When setting process-based goals starting small and setting achievable goals is essential. If your goal is too large or unrealistic you may become discouraged and give up. Instead, establish small, attainable goals that you can accomplish in a short period. For example, start by selecting a goal to incorporate more vegetables into your main meal for a week. Once you achieve that goal and have that plate spinning you can set a new plan to exercise for 10 minutes daily for a week.


Be kind to yourself


Finally, being kind to yourself is essential while overcoming overeating and yo-yo dieting. Getting discouraged or frustrated is likely when progress is slow but change takes time. Sometimes things will get in the way and you will find yourself emotionally eating, overeating and falling back into diet behaviour. Focus on small, achievable goals and celebrate your successes along the way.


Lapses or mistakes are a normal part of being human. They should not be a source of excessive self-criticism or negative self-talk. It's natural to make errors or experience setbacks as we navigate through life and these experiences can provide valuable opportunities for learning and growth.
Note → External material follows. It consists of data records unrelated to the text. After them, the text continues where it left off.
import Mathlib
import HarnessLib

/-!
# Colons of tightly closed ideals are tightly closed (crux `FrobeniusLadder.FRationalResolution`, line `Sketch`)

Stub `stub_colon_tightlyClosed` of the skeleton `Sketch` for crux stmt-ResolutionOfSingularities-15317.
An ideal `I` of a commutative ring `R` is "tightly closed (inline clause, exponent base `p`)" when
`∀ y c, c ≠ 0 → (∀ e, c * y^(p^e) ∈ span {z^(p^e) | z ∈ I}) → y ∈ I`. This file proves that the
clause passes from `I` to every colon ideal `I.colon K = (I : K)`, `K ⊆ R` an arbitrary subset.

Proof: to get `y ∈ (I : K)` fix `k ∈ K` and show `y * k ∈ I` by the clause for `I` with the same
multiplier `c`: for each `e`, `c * (y * k)^(p^e) = (c * y^(p^e)) * k^(p^e)`, and multiplication by
`k^(p^e)` maps `span {z^(p^e) | z ∈ (I : K)}` into `span {z^(p^e) | z ∈ I}` because
`z^(p^e) * k^(p^e) = (z * k)^(p^e)` with `z * k ∈ I`. No hypothesis on `p`, on the characteristic, or on
zero divisors is used.
-/

set_option linter.dupNamespace false

namespace Summit.ResolutionOfSingularities.ResolutionOfSingularities.Theorems.FRationalResolution

/-- Multiplication by `k ^ q`, `k ∈ K`, maps the span of the `q`-th powers of the colon ideal `(I : K)`
into the span of the `q`-th powers of `I`: if `x ∈ span {z^q | z ∈ (I : K)}` then
`x * k^q ∈ span {z^q | z ∈ I}` (on generators, `z^q * k^q = (z * k)^q` and `z * k ∈ I`). -/
theorem mul_pow_mem_span_pow_image_of_mem_span_colon {R : Type} [CommRing R] (I : Ideal R)
    (K : Set R) (q : ℕ) {k : R} (hk : k ∈ K) {x : R}
    (hx : x ∈ Ideal.span ((fun z : R => z ^ q) '' (I.colon K : Set R))) :
    x * k ^ q ∈ Ideal.span ((fun z : R => z ^ q) '' (I : Set R)) := by
  induction hx using Submodule.span_induction with
  | mem w hw =>
    obtain ⟨z, hz, rfl⟩ := hw
    change z ^ q * k ^ q ∈ _
    rw [← mul_pow]
    exact Ideal.subset_span ⟨z * k, Submodule.mem_colon.mp hz k hk, rfl⟩
  | zero =>
    rw [zero_mul]
    exact Submodule.zero_mem _
  | add a b _ _ ha hb =>
    rw [add_mul]
    exact Ideal.add_mem _ ha hb
  | smul r a _ ha =>
    rw [smul_eq_mul, mul_assoc]
    exact Ideal.mul_mem_left _ r ha

/-- COLONS OF TIGHTLY CLOSED IDEALS ARE TIGHTLY CLOSED (inline clause). If the ideal `I` satisfies
`∀ y c, c ≠ 0 → (∀ e, c * y^(p^e) ∈ span {z^(p^e) | z ∈ I}) → y ∈ I`, then so does the colon ideal
`I.colon K = {r | r • K ⊆ I}` for every subset `K ⊆ R`. -/
theorem stub_colon_tightlyClosed (p : ℕ) (R : Type) [CommRing R] (I : Ideal R) (K : Set R)
    (hI : ∀ y c : R, c ≠ 0 →
      (∀ e : ℕ, c * y ^ p ^ e ∈ Ideal.span ((fun z : R => z ^ p ^ e) '' (I : Set R))) → y ∈ I) :
    ∀ y c : R, c ≠ 0 →
      (∀ e : ℕ, c * y ^ p ^ e ∈ Ideal.span ((fun z : R => z ^ p ^ e) '' (I.colon K : Set R))) →
      y ∈ I.colon K := by
  intro y c hc hy
  refine Submodule.mem_colon.mpr fun k hk => ?_
  rw [smul_eq_mul]
  refine hI (y * k) c hc fun e => ?_
  rw [mul_pow, ← mul_assoc]
  exact mul_pow_mem_span_pow_image_of_mem_span_colon I K (p ^ e) hk (hy e)

end Summit.ResolutionOfSingularities.ResolutionOfSingularities.Theorems.FRationalResolution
Instead of beating yourself up over a lapse it can be helpful to acknowledge what happened, learn from the experience and move forward with renewed insight and resilience. It's also important to practice self-compassion and treat yourself with the same kindness and understanding you would offer to a friend who was struggling with a similar situation. No one is perfect and it's okay to make mistakes.


Recovering from weight cycling takes time, patience and a long-term approach to eating and lifestyle habits. If you need extra support, a healthcare professional such as a registered dietitian or a therapist can help you develop a personalised plan.